* v7_dma_inv_range performance/high expense
@ 2016-05-27 14:40 Andrew Lunn
2016-05-27 14:58 ` Russell King - ARM Linux
2016-05-27 16:14 ` Mark Rutland
0 siblings, 2 replies; 5+ messages in thread
From: Andrew Lunn @ 2016-05-27 14:40 UTC (permalink / raw)
To: linux-arm-kernel
Hi folks
I have an imx6q, which is a quad core v7 processor. Attached to it via
pcie i have an intel i210 Ethernet controller.
When the ethernet is transmitting, i can get gigabit line rate, and
use one core to about 35% of one core. When receiving, i get around
700Mbps and ksoftirqd/0 is 98% loading a core.
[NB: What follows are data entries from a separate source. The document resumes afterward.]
import Literature.AlgebraicGeometry.Frobenioids.PadicFrobenioidPairIsoTopological
import Literature.AnabelianGeometry.AbsoluteAnabelian.GaloisSubextensionProofs
import HarnessLib

/-!
# Frobenioids II, Thm. 2.4: `G = Im(Π) ⊆ G_{ℚ_p}` IS `G_K`, "`K` the finite extension of `ℚ_p` determined by the open
# subgroup `G`" — the descended `G₁ ⥲ G₂` as an isomorphism of absolute Galois groups `G_{K₁} ⥲ G_{K₂}`

Mochizuki, *The geometry of Frobenioids II*, Kyushu J. Math. **62** (2008) 401–460, §2, setting of Definition 2.2, p. 17
ll. 5–7 [cite: MochizukiFrdII2008, Def 2.2 p.17]: "Write `G := Im(Π) ⊆ Q`; `G° := Im(Π°) ⊆ Q`; `E := 𝓑^temp(G, G°)⁰`; `K` for
the finite extension of `ℚ_p` determined by the open subgroup `G ⊆ Q`"; Theorem 2.4, p. 19: "an outer isomorphism of
topological groups `G₁ ⥲ G₂`"; proof of (ii), p. 21: "reconstructing the multiplicative group associated to the field
… `Ψ` induces a pair of compatible isomorphisms `G₁ ⥲ G₂`; `K̄₁^× ⥲ K̄₂^×`". [cite: MochizukiFrdII2008, Thm 2.4 (ii) p.21]

PROOF-ONLY companion (cell abc-iut, `plan/L1/SUBDAG-FrdII-Thm24.md` row W12-L17 `PairIso`, node FrdII:Thm2.4(ii)).
`PadicFrobenioidPairIsoImage` / `PadicFrobenioidPairIsoTopological` deliver the printed pair at the genuine bases with
`Gᵢ = Im φᵢ ⊆ G_{ℚ_{pᵢ}}` and the descent `ψ : Im φ₁ ≃ₜ* Im φ₂`.  Print names the finite extension `K` of `ℚ_p` "determined
by" the open subgroup `G` (so that `G = G_K`).  Using abc-iut-L4's infinite Galois theory for `K̄/K`
(`exists_intermediateField_of_isOpen_absoluteGaloisGroup`, `nonempty_continuousMulEquiv_fixingSubgroup`):

* `exists_fixedField_of_isOpenHom` — **`Im φ = Gal(ℚ̄_p/K) ≅ G_K`** for a finite `K/ℚ_p` (the fixed field of `Im φ`),
  as TOPOLOGICAL groups;
* `exists_pairIso_absoluteGaloisGroups` — the pair of Thm. 2.4 (ii) at the genuine bases with its descent transported to
  **`isoG : G_{K₁} ≃ₜ* G_{K₂}`** satisfying `isoG ∘ (Π₁ → G_{K₁}) = (Π₂ → G_{K₂}) ∘ φ` — the shape of the binder
  `isoG` of abc-iut-L1-t7's `PadicKummerIsoOfFunctor` (Thm. 2.4 (i) row (α)), up to that file's chart data.
Theorems only; no new definitions; nothing here bears on [IUTchIII] Cor. 3.12.
-/

noncomputable section

namespace Literature.AlgebraicGeometry.Frobenioids

open CategoryTheory CategoryTheory.Limits Opposite Topology Filter Field
open Literature.AnabelianGeometry.SemiGraphs QuasiTemperoid
open Literature.AnabelianGeometry.AbsoluteAnabelian
open Literature.NumberTheory.GaloisRepresentations

namespace BaseGaloisSystem

/-! ### §1 `G = Im(Π → G_{ℚ_p})` is the absolute Galois group of a finite extension `K/ℚ_p` -/

section Field

variable {p : ℕ} [Fact p.Prime] {G : Type} [Group G] [TopologicalSpace G]
  (φ : G →* GalFbar ℚ_[p]) (hφ : IsOpenHom φ)

/-- A continuous isomorphism between EQUAL subgroups of a topological group. [folklore] -/
private theorem nonempty_continuousMulEquiv_of_eq {H : Type*} [Group H] [TopologicalSpace H] {A B : Subgroup H}
    (h : A = B) : Nonempty (A ≃ₜ* B) := by
  subst h
  exact ⟨ContinuousMulEquiv.refl _⟩

include hφ in
/-- **"`K`, the finite extension of `ℚ_p` determined by the open subgroup `G = Im(Π)`"** ([FrdII] p. 17): for an open
homomorphism `φ : Π → G_{ℚ_p}` there is a finite subextension `K ⊆ ℚ̄_p` of `ℚ_p` — the fixed field of `Im φ` — with
`Gal(ℚ̄_p/K) = Im φ` (infinite Galois correspondence: `Im φ` is open, hence closed) and `Im φ ≅ G_K` as TOPOLOGICAL
groups (`K̄ = ℚ̄_p`; abc-iut-L4's `nonempty_continuousMulEquiv_fixingSubgroup`). [cite: MochizukiFrdII2008, Def 2.2 p.17] -/
theorem exists_fixedField_of_isOpenHom :
    ∃ K : IntermediateField ℚ_[p] (Fbar ℚ_[p]), FiniteDimensional ℚ_[p] K ∧
      K.fixingSubgroup.comap (absoluteGaloisGroup.toAlgEquiv ℚ_[p]).toMonoidHom = φ.range ∧
      Nonempty (φ.range ≃ₜ* absoluteGaloisGroup K) := by
  obtain ⟨K, hfin, -, hK⟩ :=
    exists_intermediateField_of_isOpen_absoluteGaloisGroup ℚ_[p] φ.range hφ.isOpen_range
  obtain ⟨e⟩ := nonempty_continuousMulEquiv_fixingSubgroup ℚ_[p] K
  obtain ⟨e₀⟩ := nonempty_continuousMulEquiv_of_eq
    (H := absoluteGaloisGroup ℚ_[p]) (A := φ.range) (B := _) hK.symm
  exact ⟨K, hfin, hK, ⟨e₀.trans e⟩⟩

include hφ in
/-- If moreover `Π → G_{ℚ_p}` has NORMAL image (e.g. `Π = G_F` for `F/ℚ_p` Galois), `K/ℚ_p` is Galois.
[cite: MochizukiFrdII2008, Def 2.2 p.17] -/
theorem exists_fixedField_isGalois_of_isOpenHom (hn : φ.range.Normal) :
    ∃ K : IntermediateField ℚ_[p] (Fbar ℚ_[p]), FiniteDimensional ℚ_[p] K ∧ IsGalois ℚ_[p] K ∧
      K.fixingSubgroup.comap (absoluteGaloisGroup.toAlgEquiv ℚ_[p]).toMonoidHom = φ.range ∧
      Nonempty (φ.range ≃ₜ* absoluteGaloisGroup K) := by
  obtain ⟨K, hfin, hgal, hK⟩ :=
    exists_intermediateField_of_isOpen_absoluteGaloisGroup ℚ_[p] φ.range hφ.isOpen_range
  obtain ⟨e⟩ := nonempty_continuousMulEquiv_fixingSubgroup ℚ_[p] K
  obtain ⟨e₀⟩ := nonempty_continuousMulEquiv_of_eq
    (H := absoluteGaloisGroup ℚ_[p]) (A := φ.range) (B := _) hK.symm
  exact ⟨K, hfin, hgal hn, hK, ⟨e₀.trans e⟩⟩

end Field

/-! ### §2 The descended `G₁ ⥲ G₂` as `G_{K₁} ⥲ G_{K₂}` -/

section Pair

variable {p₁ p₂ : ℕ} [Fact p₁.Prime] [Fact p₂.Prime]
  {G : Type} [Group G] [TopologicalSpace G] [IsTopologicalGroup G] (hG : IsTempered G)
  {G₂ : Type} [Group G₂] [TopologicalSpace G₂] [IsTopologicalGroup G₂] (hG₂ : IsTempered G₂)
  (φ₁ : G →* GalFbar ℚ_[p₁]) (hφ₁ : IsOpenHom φ₁) (φ₂ : G₂ →* GalFbar ℚ_[p₂]) (hφ₂ : IsOpenHom φ₂)
  (N : ℕ → OpenNormalSubgroup G) (hN : Antitone N)
  (d₁ : PadicFrd.Datum (CosetCat G) p₁) (d₂ : PadicFrd.Datum (CosetCat G₂) p₂)

include hG hG₂ in
/-- **[FrdII] Thm. 2.4 (ii) at the genuine bases, with the descended `G₁ ⥲ G₂` as an isomorphism of ABSOLUTE GALOIS
GROUPS `G_{K₁} ⥲ G_{K₂}` of the fields `Kᵢ/ℚ_{pᵢ}` determined by `Gᵢ = Im(Πᵢ)`.**  For fieldwise saturated data over
`𝓑^temp(Πᵢ)⁰` whose bases ARE the genuine ones through open homomorphisms `φᵢ : Πᵢ → G_{ℚ_{pᵢ}}`, `E = Ψ^Base`, the
row-L02 slot `ΨB`, and a cofinal antitone `N`: there are finite `Kᵢ ⊆ ℚ̄_{pᵢ}` with `Gal(ℚ̄_{pᵢ}/Kᵢ) = Im φᵢ`,
identifications `eᵢ : Im φᵢ ≃ₜ* G_{Kᵢ}`, a homeomorphic `φ : Π₁ ≃ₜ* Π₂` (tower onto tower), the descent
`ψ : Im φ₁ ≃ₜ* Im φ₂` (`ψ ∘ φ₁ = φ₂ ∘ φ`), **`isoG : G_{K₁} ≃ₜ* G_{K₂}` with `isoG (e₁ (φ₁ g)) = e₂ (φ₂ (φ g))`**, and the
`φ`-equivariant `e : lim→ K̄₁^× ≅ lim→ K̄₂^×` — "an outer isomorphism of topological groups `Π₁ ⥲ Π₂` … over an outer
isomorphism of topological groups `G₁ ⥲ G₂`". [cite: MochizukiFrdII2008, Thm 2.4 (ii) p.21] -/
theorem exists_pairIso_absoluteGaloisGroups
    (hd₁ : d₁.base = CosetCat.push φ₁ hφ₁.isOpenMap ⋙ CosetCat.toConnected (isTempered_galFbar ℚ_[p₁]) ⋙
      galoisPadicFields p₁)
    (hd₂ : d₂.base = CosetCat.push φ₂ hφ₂.isOpenMap ⋙ CosetCat.toConnected (isTempered_galFbar ℚ_[p₂]) ⋙
      galoisPadicFields p₂)
    (hfs₁ : d₁.IsFieldwiseSaturated) (hfs₂ : d₂.IsFieldwiseSaturated)
    (E : CosetCat G ≌ CosetCat G₂) (ΨB : d₁.B ≅ E.functor.op ⋙ d₂.B)
    (hNb : ∀ U ∈ 𝓝 (1 : G), ∃ k, (N k : Set G) ⊆ U) :
    haveI := hasColimitsOfShape_nat_commMonCat.{0}
    ∃ (K₁ : IntermediateField ℚ_[p₁] (Fbar ℚ_[p₁])) (K₂ : IntermediateField ℚ_[p₂] (Fbar ℚ_[p₂]))
      (_ : FiniteDimensional ℚ_[p₁] K₁) (_ : FiniteDimensional ℚ_[p₂] K₂)
      (_ : K₁.fixingSubgroup.comap (absoluteGaloisGroup.toAlgEquiv ℚ_[p₁]).toMonoidHom = φ₁.range)
      (_ : K₂.fixingSubgroup.comap (absoluteGaloisGroup.toAlgEquiv ℚ_[p₂]).toMonoidHom = φ₂.range)
      (e₁ : φ₁.range ≃ₜ* absoluteGaloisGroup K₁) (e₂ : φ₂.range ≃ₜ* absoluteGaloisGroup K₂)
      (φ : G ≃ₜ* G₂) (ψ : φ₁.range ≃ₜ* φ₂.range) (isoG : absoluteGaloisGroup K₁ ≃ₜ* absoluteGaloisGroup K₂)
      (N₂ : ℕ → OpenNormalSubgroup G₂) (hN₂ : Antitone N₂)
      (_ : ∀ U ∈ 𝓝 (1 : G₂), ∃ k, (N₂ k : Set G₂) ⊆ U) (_ : ∀ (k : ℕ) (g : G), g ∈ N k ↔ φ g ∈ N₂ k)
      (e : colimit (cosetSystem N hN ⋙ PadicFrd.bZeroOn d₁.base) ≅
        colimit (cosetSystem N₂ hN₂ ⋙ PadicFrd.bZeroOn d₂.base)),
      φ₁.ker.map φ.toMulEquiv.toMonoidHom = φ₂.ker ∧
      (∀ g : G, (ψ ⟨φ₁ g, ⟨g, rfl⟩⟩ : GalFbar ℚ_[p₂]) = φ₂ (φ g)) ∧
      (∀ g : G, isoG (e₁ ⟨φ₁ g, ⟨g, rfl⟩⟩) = e₂ ⟨φ₂ (φ g), ⟨φ g, rfl⟩⟩) ∧
      ∀ g : G, e.hom ≫ colimMap (Functor.whiskerRight (toAutCoset N₂ hN₂ (φ g)).hom (PadicFrd.bZeroOn d₂.base)) =
        colimMap (Functor.whiskerRight (toAutCoset N hN g).hom (PadicFrd.bZeroOn d₁.base)) ≫ e.hom := by
  haveI := hasColimitsOfShape_nat_commMonCat.{0}
  obtain ⟨φ, ψ, N₂, hN₂, hN₂b, hlev, e, hker, hψ, he⟩ :=
    exists_pairIso_range_topological hG hG₂ φ₁ hφ₁ φ₂ hφ₂ N hN d₁ d₂ hd₁ hd₂ hfs₁ hfs₂ E ΨB hNb
  obtain ⟨K₁, hfin₁, hK₁, ⟨e₁⟩⟩ := exists_fixedField_of_isOpenHom φ₁ hφ₁
  obtain ⟨K₂, hfin₂, hK₂, ⟨e₂⟩⟩ := exists_fixedField_of_isOpenHom φ₂ hφ₂
  refine ⟨K₁, K₂, hfin₁, hfin₂, hK₁, hK₂, e₁, e₂, φ, ψ, e₁.symm.trans (ψ.trans e₂), N₂, hN₂, hN₂b, hlev, e, hker,
    hψ, fun g => ?_, he⟩
  have hψ' : ψ ⟨φ₁ g, ⟨g, rfl⟩⟩ = ⟨φ₂ (φ g), ⟨φ g, rfl⟩⟩ := Subtype.ext (hψ g)
  change e₂ (ψ (e₁.symm (e₁ ⟨φ₁ g, ⟨g, rfl⟩⟩))) = _
  rw [ContinuousMulEquiv.symm_apply_apply, hψ']

end Pair

end BaseGaloisSystem

end Literature.AlgebraicGeometry.Frobenioids

end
Using perf to profile the ksoftirqd/0 pid is see:
46.38% [kernel] [k] v7_dma_inv_range
21.25% [kernel] [k] l2c210_inv_range
10.90% [kernel] [k] igb_poll
1.69% [kernel] [k] dma_cache_maint_page
1.27% [kernel] [k] eth_type_trans
1.20% [kernel] [k] skb_add_rx_frag
Digging deeper into v7_dma_inv_range i see:
801182c0 <v7_dma_inv_range>:
v7_dma_inv_range():
0.26 mrc 15, 0, r3, cr0, cr0, {1}
0.07 lsr r3, r3, #16
and r3, r3, #15
0.04 mov r2, #4
lsl r2, r2, r3
0.04 sub r3, r2, #1
tst r0, r3
0.02 bic r0, r0, r3
0.03 dsb sy
3.01 mcrne 15, 0, r0, cr7, cr14, {1}
0.54 tst r1, r3
bic r1, r1, r3
0.08 mcrne 15, 0, r1, cr7, cr14, {1}
3.82 34: mcr 15, 0, r0, cr7, cr6, {1}
88.32 add r0, r0, r2
cmp r0, r1
1.97 bcc 34
0.43 dsb st
1.37 bx lr
I'm assuming perf is off by one here, and the add is not taking 88.32%
of the load, rather it is the mcr instruction before it.
The original code in arch/arm/mm/cache-v7.S says:
mcr p15, 0, r0, c7, c6, 1 @ invalidate D / U line
I don't get why a cache invalidate instruction should be so expensive.
It is just throwing away the contents of the cache line, not flushing
it out to DRAM. Should i trust perf? Is a cache invalidate really so
expensive? Or am i totally missing something here?
Thanks
Andrew
^ permalink raw reply [flat|nested] 5+ messages in thread
* v7_dma_inv_range performance/high expense
2016-05-27 14:40 v7_dma_inv_range performance/high expense Andrew Lunn
@ 2016-05-27 14:58 ` Russell King - ARM Linux
2016-05-27 15:38 ` Andrew Lunn
2016-05-27 16:14 ` Mark Rutland
1 sibling, 1 reply; 5+ messages in thread
From: Russell King - ARM Linux @ 2016-05-27 14:58 UTC (permalink / raw)
To: linux-arm-kernel
On Fri, May 27, 2016 at 04:40:45PM +0200, Andrew Lunn wrote:
> 0.26 mrc 15, 0, r3, cr0, cr0, {1}
> 0.07 lsr r3, r3, #16
> and r3, r3, #15
> 0.04 mov r2, #4
> lsl r2, r2, r3
> 0.04 sub r3, r2, #1
> tst r0, r3
> 0.02 bic r0, r0, r3
> 0.03 dsb sy
> 3.01 mcrne 15, 0, r0, cr7, cr14, {1}
> 0.54 tst r1, r3
> bic r1, r1, r3
> 0.08 mcrne 15, 0, r1, cr7, cr14, {1}
> 3.82 34: mcr 15, 0, r0, cr7, cr6, {1}
> 88.32 add r0, r0, r2
> cmp r0, r1
> 1.97 bcc 34
> 0.43 dsb st
> 1.37 bx lr
>
> I'm assuming perf is off by one here, and the add is not taking 88.32%
> of the load, rather it is the mcr instruction before it.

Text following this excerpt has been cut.